Creating a really convincing vintage look is not an easy, straightforward job, and it requires quite a lot of time actually. And I know of no filters (built-in or third party) than can speed up the process significantly without avoiding that glaringly artificial (and to my eyes, ugly) Photoshop-look. It’s a bit like wanting to create a vintage sound for an audio production: merely adding some vinyl-wobble-flutter-crackle effect from some plugin or other, a bit of saturation and some band-pass filtering just doesn’t do it.

_


----------



## hawpri (Aug 19, 2017)

re-peat said:


> Can I be slightly, cautiously and totally respectfully critical of Hawpri’s mock-up?


Yes! Each of your points were valid, and you expressed all of them very respectfully. After reading your response, I almost feel obligated to create a better version! To be blunt, I wouldn't send a client something like the example above, except as a proof-of-concept before getting started on the actual work.


----------



## Rodney Money (Aug 19, 2017)

hawpri said:


> Yes! Each of your points were valid, and you expressed all of them very respectfully. After reading your response, I almost feel obligated to create a better version! To be blunt, I wouldn't send a client something like the example above, except as a proof-of-concept before getting started on the actual work.


Go for it! I dare ya.


----------



## Rodney Money (Aug 20, 2017)

re-peat said:


> The displacement filter — one of Photoshop’s most amazing secrets — largely stopped interesting users the moment Adobe introduced preset effects (I can’t remember exactly, but that might have been with Photoshop 3 or 4). The displacement filter used to be *the* way to create bevels, 3D-effects and all sorts of subtle or drastic distortions. (Displacing an object or type with a blurred version of itself, for example, gives a great suggestion of 3D or bevelled contours, the depth depending on the amount of blur and the offset between the two layers.)
> 
> A bit of a pity, but understandable, that today, hardly anyone knows any more about the power of displacement filter (and several other neglected Photoshop features), because the results it can give you are 100% unique and individual, whereas relying on the stock preset filters (and their limited amount of parameters) inevitable produces a lot of sameness in most people’s Photoshop work: that rather ugly, lazy, instantly recognizable ‘I’ve used Photoshop filters’-look.
> 
> ...


I just got a response from the author of the video explaining to me how he got the cloud, blurry effect, and here was his response:

"A cloud can be created with the cloud filter in Photoshop. Then you copy the cloud to the alpha channel of the image and have an transparency map with a cloud style. Save it for example as a .tif file and then import in Finale."
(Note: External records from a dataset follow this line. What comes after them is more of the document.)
/-! ### The induction and the final statements -/

/-- **`Φ(x, y) = (x ω(u) − y)/log y + O_k(x/log² y)` for `y ≤ x ≤ y^k`**: for every `k ≥ 2` there
is `C ≥ 0` with `|Φ(x, y) − (x ω(log x/log y) − y)/log y| ≤ C x/log² y` whenever `2 ≤ y ≤ x` and
`log x ≤ k log y` (induction on `k`: `abs_card_roughIcc_sub_main_base`,
`abs_card_roughIcc_sub_main_step`; Harman, Appendix A.2). [cite: Lichtman2025LinearSieve, Lemma 6.1] -/
theorem exists_abs_card_roughIcc_sub_main_le (k : ℕ) (hk : 2 ≤ k) :
    ∃ C : ℝ, 0 ≤ C ∧ ∀ x y : ℝ, 2 ≤ y → y ≤ x → Real.log x ≤ k * Real.log y →
      |((roughIcc ⌈y⌉₊ ⌊x⌋₊).card : ℝ) -
          (x * buchstabOmega (Real.log x / Real.log y) - y) / Real.log y| ≤
        C * x / Real.log y ^ 2 := by
  obtain ⟨C₀, hC₀, hE⟩ := Literature.NumberTheory.LFunctions.exists_abs_theta_sub_self_le_div_log_sq
  induction k, hk using Nat.le_induction with
  | base =>
    refine ⟨16 + 12 * C₀, by positivity, fun x y hy hyx hxy => ?_⟩
    exact abs_card_roughIcc_sub_main_base hC₀ hE hy hyx (by exact_mod_cast hxy)
  | succ k hk ih =>
    obtain ⟨C, hC, hPk⟩ := ih
    refine ⟨C * (4 + 8 * C₀) + (12 * k + 172) * C₀ + 16, by positivity, fun x y hy hyx hxy => ?_⟩
    push_cast at hxy
    have hx0 : 0 ≤ x := by linarith
    have hly : 0 < Real.log y := Real.log_pos (by linarith)
    have hk0 : (0 : ℝ) ≤ k := Nat.cast_nonneg k
    have hCC : C ≤ C * (4 + 8 * C₀) + (12 * k + 172) * C₀ + 16 := by nlinarith
    by_cases h1 : Real.log x ≤ k * Real.log y
    · refine (hPk x y hy hyx h1).trans ?_
      rw [div_le_div_iff_of_pos_right (by positivity)]
      exact mul_le_mul_of_nonneg_right hCC hx0
    push Not at h1
    rcases lt_or_ge y (Real.exp 2) with h2 | h2
    · refine (abs_card_roughIcc_sub_main_le_of_lt_exp_two hy hyx h2).trans ?_
      rw [div_le_div_iff_of_pos_right (by positivity)]
      refine mul_le_mul_of_nonneg_right ?_ hx0
      nlinarith
    · exact abs_card_roughIcc_sub_main_step hk hC hC₀ hE hPk h2 hyx h1 hxy

/-- The same with a real exponent: for every real `U` there is `C` with
`|Φ(x, y) − (x ω(u) − y)/log y| ≤ C x/log² y` for all `2 ≤ y ≤ x ≤ y^U`.
[cite: Lichtman2025LinearSieve, Lemma 6.1] -/
theorem exists_abs_card_roughIcc_sub_main_le_of_rpow (U : ℝ) :
    ∃ C : ℝ, 0 ≤ C ∧ ∀ x y : ℝ, 2 ≤ y → y ≤ x → x ≤ y ^ U →
      |((roughIcc ⌈y⌉₊ ⌊x⌋₊).card : ℝ) -
          (x * buchstabOmega (Real.log x / Real.log y) - y) / Real.log y| ≤
        C * x / Real.log y ^ 2 := by
  obtain ⟨C, hC, h⟩ := exists_abs_card_roughIcc_sub_main_le (max 2 ⌈U⌉₊) (le_max_left _ _)
  refine ⟨C, hC, fun x y hy hyx hxU => h x y hy hyx ?_⟩
  have hy0 : 0 < y := by linarith
  have hly : 0 < Real.log y := Real.log_pos (by linarith)
  have hU : U ≤ ((max 2 ⌈U⌉₊ : ℕ) : ℝ) := by
    calc U ≤ ⌈U⌉₊ := Nat.le_ceil U
      _ ≤ ((max 2 ⌈U⌉₊ : ℕ) : ℝ) := by exact_mod_cast le_max_right _ _
  calc Real.log x ≤ Real.log (y ^ U) := Real.log_le_log (by linarith) hxU
    _ = U * Real.log y := Real.log_rpow hy0 U
    _ ≤ _ := by gcongr

/-- **Lichtman's Lemma 6.1** (Wu [WuI]; Harman (1.4.14); Tenenbaum Ch. III.6, here for bounded `u`):
for every real `U` there is `C` such that for all `2 ≤ y`, `y² ≤ x ≤ y^U`,
`|Φ(x, y) − ω(u) x/log y| ≤ C x/log² y`, `u = log x/log y`, where
`Φ(x, y) = #{1 ≤ n ≤ x : p ∣ n ⇒ p ≥ y}` and `ω` is Buchstab's function (for `u ≥ 2` the secondary
term `y/log y` is itself `≤ x/log² y`). [cite: Lichtman2025LinearSieve, Lemma 6.1] -/
theorem exists_abs_card_roughIcc_sub_buchstab_le (U : ℝ) :
    ∃ C : ℝ, 0 ≤ C ∧ ∀ x y : ℝ, 2 ≤ y → y ^ 2 ≤ x → x ≤ y ^ U →
      |((roughIcc ⌈y⌉₊ ⌊x⌋₊).card : ℝ) -
          buchstabOmega (Real.log x / Real.log y) * x / Real.log y| ≤ C * x / Real.log y ^ 2 := by
  obtain ⟨C, hC, h⟩ := exists_abs_card_roughIcc_sub_main_le_of_rpow U
  refine ⟨C + 1, by positivity, fun x y hy hyx hxU => ?_⟩
  have hy0 : 0 < y := by linarith
  have hyx' : y ≤ x := le_trans (by nlinarith) hyx
  have hly : 0 < Real.log y := Real.log_pos (by linarith)
  have h1 := h x y hy hyx' hxU
  have h2 : y / Real.log y ≤ x / Real.log y ^ 2 := by
    have hlogy : Real.log y ≤ y := by linarith [Real.log_le_sub_one_of_pos hy0]
    rw [div_le_div_iff₀ hly (by positivity)]
    calc y * Real.log y ^ 2 = (y * Real.log y) * Real.log y := by ring
      _ ≤ (y * y) * Real.log y := by gcongr
      _ ≤ x * Real.log y := by rw [← sq]; gcongr
  have h3 : (x * buchstabOmega (Real.log x / Real.log y) - y) / Real.log y =
      buchstabOmega (Real.log x / Real.log y) * x / Real.log y - y / Real.log y := by ring
  rw [h3] at h1
  have h4 := abs_sub_le (((roughIcc ⌈y⌉₊ ⌊x⌋₊).card : ℝ))
    (buchstabOmega (Real.log x / Real.log y) * x / Real.log y - y / Real.log y)
    (buchstabOmega (Real.log x / Real.log y) * x / Real.log y)
  have h5 : |buchstabOmega (Real.log x / Real.log y) * x / Real.log y - y / Real.log y -
      buchstabOmega (Real.log x / Real.log y) * x / Real.log y| = y / Real.log y := by
    rw [sub_sub_cancel_left, abs_neg, abs_of_nonneg (by positivity)]
  rw [h5] at h4
  calc _ ≤ C * x / Real.log y ^ 2 + x / Real.log y ^ 2 := by linarith
    _ = (C + 1) * x / Real.log y ^ 2 := by ring

end Literature.NumberTheory.Sieve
Thank you for bringing that to my attention, because it was definitely a step that I missed.


----------



## Lawson. (Aug 21, 2017)

I tried giving it a shot:







(more distortion but as a result parts of it are cropped out)





The main issue I had was that the original file was already on textured paper, so I couldn't distort or wash out or thicken/blur the notes very well without making the actual paper look weird. If you post a version on white paper, I could get it looking a bit better.


----------



## Rodney Money (Aug 21, 2017)

Thank you to everyone who is helping me out! Y'all guys are truly awesome. The effects that I apparently need for this project are the cloud and diffusion filters. For those who would like to try, I am attaching a clean white version PDF file. Plus, this version is updated with different sized note heads, dynamics, and beaming to give the illusion of a more handwritten, uneven note head font. Thank you once again.


----------



## Rodney Money (Aug 21, 2017)

Lawson. said:


> I tried giving it a shot:
> 
> 
> 
> ...


Ah, nice! Thank you for this, my friend. I don't have Muk's eye, but I think it is looking great, especially the 2nd one at measures 14 and 15 where the crescendo and forte look like they are about to jump off the page. Thak you once again, and this time I have provided you a white clean version but with "random notes."


----------



## Rodney Money (Aug 21, 2017)

@Lawson. Measure 11 is epic also! Did you try the cloud filter yet also for blending the text and notation randomly?


----------



## hawpri (Aug 21, 2017)

Rodney Money said:


> Go for it! I dare ya.


Haha, that would be fun, but I haven't had so much time recently, and it looks like Lawson beat me to it. Still, it seems like a fun distraction to take a little time to practice this look in case I ever need it someday.


----------



## Lawson. (Aug 22, 2017)

I may have over-done it a bit. :D I sadly wasn't able to figure out how to get the cloud filter to only blend with the text, and my clipping masks and stuff didn't work super well on it.


----------



## re-peat (Aug 22, 2017)

*Here*'s my attempt.

_


----------



## re-peat (Aug 22, 2017)

Lawson. said:


> I sadly wasn't able to figure out how to get the cloud filter to only blend with the text


Lawson,

If you place your 'cloud layer' just above the text layer (in the Layers palette) and then make the text layer a *clipping mask* (by simply pressing Alt+Ctrl+G, while having the cloud layer selected), the cloud layer will only be visible where the text layer is visible.

A far more interesting solution though, is to work with the blending options between layers. If you double-click a layer, the pane that appears has two sliders at the bottom (in the *Blend if*-area of the pane), the settings of which determine how the layer will blend with the layer below.
The *top fader* sets two tresholds: the left one is the treshold (of image density) below which the layer won't be visible, the right one sets the treshold above which the layer won't be visible.In others words: move the left slider to the right and the dark parts of the layer will increasingly become transparent, and if you move the right slider to the left, the light areas of the layer will increasingly dissappear. (You can set this for each colour channel individually, or for the grayscale values of all channels combined).

The *bottom fader* does a similar thing but will affect how much of the underlying layer is 'let through' (i.o.w. become visible). Move the left slider to the right and you'll see an increasing appearance of all the dark areas of the underlying layer, move the right slider to the left and the same will happen with all the light areas of the underlying layer.

More interesting still: you can decouple both triangles which make up a single treshold marker — decouple by pressing Alt while moving one of the triangles — and, doing so, define ranges of image density which are allowed to be visible or forced to disappear.

It's a bit complicated to explain in words, but if you spend a bit of time with those faders, you'll quickly understand how they work and what can be accomplished with them. If still confused after experimenting however, here's a *video tutorial* that goes a little deeper into Photoshop's 'Blend if' feature.

_


----------



## Guy Bacos (Aug 22, 2017)

First time I've seen this vintage reproduction of sheet music, and done so easily. Pretty cool.


----------



## Alatar (Aug 22, 2017)

re-peat said:


> *Here*'s my attempt.
> 
> _



Now, this look really good!


----------



## Rodney Money (Aug 23, 2017)

re-peat said:


> *Here*'s my attempt.
> 
> _


Talk the talk and walk the walk. Absolutely wonderful. After lessons tonight, hopefully I can share some details that I found amazing and then ask some questions concerning them.


----------